======== Source information

import Summits.CriticalPhenomena.CardyFormulaZ2.Theses.CardyMagicRigidity
import Literature.Topology.PlaneTopology.ArgumentIncrement
import Literature.Probability.Percolation.HexLatticeSegments
import Literature.Probability.Percolation.InterfaceLoopPolygon
import Literature.Probability.Percolation.SiteInterfaceWinding

/-!
# Disproof of `MagicFormulaT` — standing-adversary work file (crux stmt-CriticalPhenomena-4836)

Route `CardyMagicRigidity`, crux rank 4: the site-𝕋 twisted nesting transform
`Λ^𝕋_δ(f) = E_{1/2}[∏_{interface loops u of δ𝕋} 2cos(∫_{wind(u,·)≠0} f + π/3)]` tends, as `δ → 0⁺`,
to `exp((3/4π²) ∬ log‖x−y‖ f(x) f(y))` for every bounded measurable compactly supported `f` with
`∫ f = 0`.

## Findings (index; details in the docstrings below and in NOTES.md of the refuter folder)

* **F1 (fidelity, no kill).** The Lean rendering matches DKLM arXiv:2603.06268 Cor 10 at `q = 1`
  symbol by symbol with `ℤ²` replaced by `𝕋`: `μ = arccos(√q/2)/2π = 1/6`, `cos_μ(x) =
  cos(x+2πμ)/cos(2πμ) = 2cos(x+π/3)`; `σ² = 2/arccos(−√q/2) = 3/π`; `G_{ℝ²}(x,y) = −(1/2π)log|y−x|`
  (p. 10); `exp(−½σ²∬G f f) = exp(+(3/(4π²))∬ log‖x−y‖ f f)`; test functions = compactly supported
  finite signed measures of total mass 0 (Def. 5) with finite Dirichlet energy — `f dx` with
  `f ∈ L∞_c`, `∫ f = 0` is such; `int(ℓ)` = bounded complementary component = `{wind ≠ 0}` for the
  simple lattice polygons. See `magicFormulaT_iff`.
* **F2 (no junk at the trivial function).** For `f = 0` every factor is `2cos(π/3) = 1`, the
  `finprod` is `1`, the integrand is integrable, `Λ_δ(0) = 1 = exp 0`: `tNesting_zero`,
  `tGaussian_zero`, `magicFormulaT_conclusion_zero`. The hypotheses are satisfiable
  (`magicFormulaT_hyps_zero`), so the crux is not vacuous.
* **F3 (the finprod is a genuine finite product, δ > 0).** Informal (not yet formalised here): a
  loop `u` with `∫_{int u} f ∉ {0}` must meet the closed ball `B_R ⊇ supp f` (else `B_R` lies in one
  complementary component, so `∫_{int u} f ∈ {0, ∫ f} = {0}`); distinct interface loops use disjoint
  honeycomb edges; finitely many edges meet `B_R` at mesh `δ > 0`. Hence `mulSupport` is finite for
  EVERY configuration and `|∏| ≤ 2^{N_δ(R)}` with `N_δ(R) = O((R/δ)²)` deterministic: the Bochner
  integral is a genuine expectation once measurability is settled (a.e. limit of cylinder functions).
* **F4 (why it resists — no Lean refutation is possible short of disproving universality).**
  Given `MagicFormulaZ2` (= Cor 10, a theorem modulo the unreleased companion [magicformula]) and the
  "restrict to big loops" transfer (route item TransferContinuity), `MagicFormulaT ↔` the full-plane
  loop ensembles of bond-ℤ² and site-𝕋 have the same twisted nesting statistics in the limit, which
  follows from loop universality `X`. A refutation of the crux therefore refutes `X` or Cor 10.
* **F5 (sharp necessary condition: evenness).** DKLM p. 10: in the full plane `h` and `−h` have the
  same law, so by the BKW identity (3.2) `Λ^{ℤ²}_δ(f) = Λ^{ℤ²}_δ(−f)` at EVERY mesh. On `𝕋` there is no
  height symmetry; `MagicFormulaT` forces `lim Λ^𝕋_δ(f) = lim Λ^𝕋_δ(−f)` (RHS even in `f`):
  `magicFormulaT_even_limit`. For antisymmetric `f` (`f ∘ σ = −f`, `σ` a lattice symmetry) this is
  trivial; for e.g. three collinear discs with charges `(1,1,−2)` it is a genuine prediction on the
  3-loop connected nesting statistics of full-plane CLE₆ (first order vanishes by translation
  invariance + neutrality; third order does not vanish termwise).
* **F6 (large charges are consistent).** `2cos(θ+π/3)` is `2π`-periodic in `θ` while the Gaussian
  exponent grows like `λ²`: for `f = 2π(φ_A − φ_B)` macroscopic loops are invisible and the Gaussian
  predicts `Λ → C (ε/r)^6`; consistent because on the six-vertex side `E[e^{2πi(h_A − h(z₀))}] → 0`
  (equidistribution of the disc average mod 1), i.e. the charge-`2π` insertion has dimension
  `3λ²/4π² = 3`. No contradiction from periodicity.
* **F7 (the route's "cheapest falsifier" is not viable as specified).** A full-plane Monte-Carlo
  estimate of `Λ(f)` in a box of size `L` has a truncation error of order `P(a loop of diameter ≥ L
  cuts supp f) ≍ (ρ/L)^{1/4}` (polychromatic 2-arm exponent) times an `O(λ²)` conditional effect:
  `1%` accuracy needs `L/ρ ~ 10⁸`. What IS testable: (i) `ℤ²` vs `𝕋` in the SAME box with the same
  boundary condition (universality of the box functional, no truncation), (ii) the odd part
  `E[X(f) − X(−f)]/2`, whose truncation error is `O(λ³)`-suppressed. Implemented (refuter folder
  `mc/nesting.py`: loops ↔ finite clusters of both colours, `int(u_K) = fill(K)`, nesting chains via
  "parent = opposite-colour cluster of the cell below the lowest cell of K"; cross-checked against a
  topological fill). Kit jobs (evidence on this item when they end): `j013443` (validation, T+Z2,
  L=160), `j013709` (T, L=320/640, 6·10⁵ samples, 4 configurations, λ ∈ {1/4,…,2π}), `j013715` (Z2,
  same); queued on a saturated pool at the end of cycle 1 — numbers to be folded in at re-arm.

* **F8 (natural strengthening refuted: the formula is NOT an exact lattice identity).**
  `not_magicFormulaTEveryMesh`: "Λ^𝕋_δ(f) = Gaussian(f) at EVERY mesh δ > 0" is false. Witness:
  δ = 20, `f = 1_{B(4,1/2)} − 1_{B(−4,1/2)}` (admissible: measurable, |f| ≤ 1, supported in
  ‖z‖ ≤ 5, neutral). Every interface trace at mesh δ stays at distance ≥ δ/2 from every mesh point
  (`half_mesh_le_dist_of_mem_polyTrace`, hex-form arithmetic), so the winding number of every
  loop is constant on B(0,10) ⊇ supp f (`wind_eq_wind_zero_of_mem_tLoops`), every loop weight is
  `2cos(π/3) = 1` (`loopWeight_ftest`), and `Λ_20(f) = 1` (`tNesting_ftest`); but the logarithmic
  energy is negative (`CellTest.Q_neg`, with local integrability of `log‖·‖` in ℂ by polar
  coordinates, `LogInt.integrableOn_log_norm_ball_zero`), so `Gaussian(f) < 1`
  (`tGaussian_ftest_lt_one`). Moral for provers: all content is in the limit δ → 0; at fixed mesh
  the functional does not see sub-cell structure of `f` while the Gaussian does (the identity
  that IS exact on ℤ² at fixed mesh is BKW eq. (3.2) with the six-vertex height function, not the
  Gaussian).

* **F9 (why it resists, formally).** `magicFormulaT_of_loopLimit`: `LoopLimitZ2EqT → MagicFormulaZ2 →
  TransferContinuity → MagicFormulaT` (three lines: `Tendsto.sub` + `sub_sub_cancel`). So the crux
  is a CONSEQUENCE of the target plus the ℤ² input fact plus the routine transfer; refuting it
  refutes that conjunction, i.e. (granting Cor 10 and the transfer) loop universality itself.

* **F10 (barrier reduction: what any proof must use).** Beffara's push-forward
  (`Literature.Barriers.CriticalPhenomena.EmbeddingModulusUniqueness`): interface loops and their
  interiors are combinatorial, so for the sheared lattice `φ_β(𝕋)` the transform equals
  `Λ^𝕋_δ` of the pulled-back density `|det φ_β| · f ∘ φ_β`; if the crux holds, the sheared lattice's
  limit is the Gaussian of the SHEARED kernel `log‖φ_β⁻¹x − φ_β⁻¹y‖`, not of `log‖x−y‖`. Hence an
  argument that never uses the equilateral embedding (`triEmbed`/`hexCenter`, entering the crux only
  through `siteLoopCurve`) — RSW, combinatorial exploration, any mesh-rescaling technique — would
  prove the isotropic Gaussian for `φ_β(𝕋)` as well, a contradiction: the load-bearing input of any
  proof is an exactly-solvable / discrete-holomorphic fact tied to the isotropic embedding (on `ℤ²`:
  Bethe ansatz at `a = b = 1`, `c = √3` plus DKKMO rotation invariance; on `𝕋`: Smirnov's theorem ⇒
  Camia–Newman CLE₆, i.e. the route through universality of F4/F9). No barrier makes the STATEMENT
  suspicious; they constrain proofs only.

## Landing status
The gate accepts from a refuter under `Theorems/` only `¬ <Theses decl>` (bounce code
`theorems.refuter`; flat `Theorems/<Name>.lean` only, no `Theorems/<Crux>/Negative/` directory), so
F8/F9 travel as item evidence (this file) and via the harness-published copy of this file at
`Summits/CriticalPhenomena/CardyFormulaZ2/Cruxes/MagicFormulaT/Disproof.lean`; split landing files
(`MagicFormulaTHexEdgeDistance`, `MagicFormulaTLogEnergy`, `MagicFormulaTNotEveryMesh`, each < 400
lines, lean-checked) are kept in the refuter folder for a prover to land with `--supports`.

## Targets
None handed over (payload.targets = []).
-/

noncomputable section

================

Assigned task ::
The lines holding the word "transform" are the answer. Pull them out of the records and copy them.

Finished exercise ::
Route `CardyMagicRigidity`, crux rank 4: the site-𝕋 twisted nesting transform
  interiors are combinatorial, so for the sheared lattice `φ_β(𝕋)` the transform equals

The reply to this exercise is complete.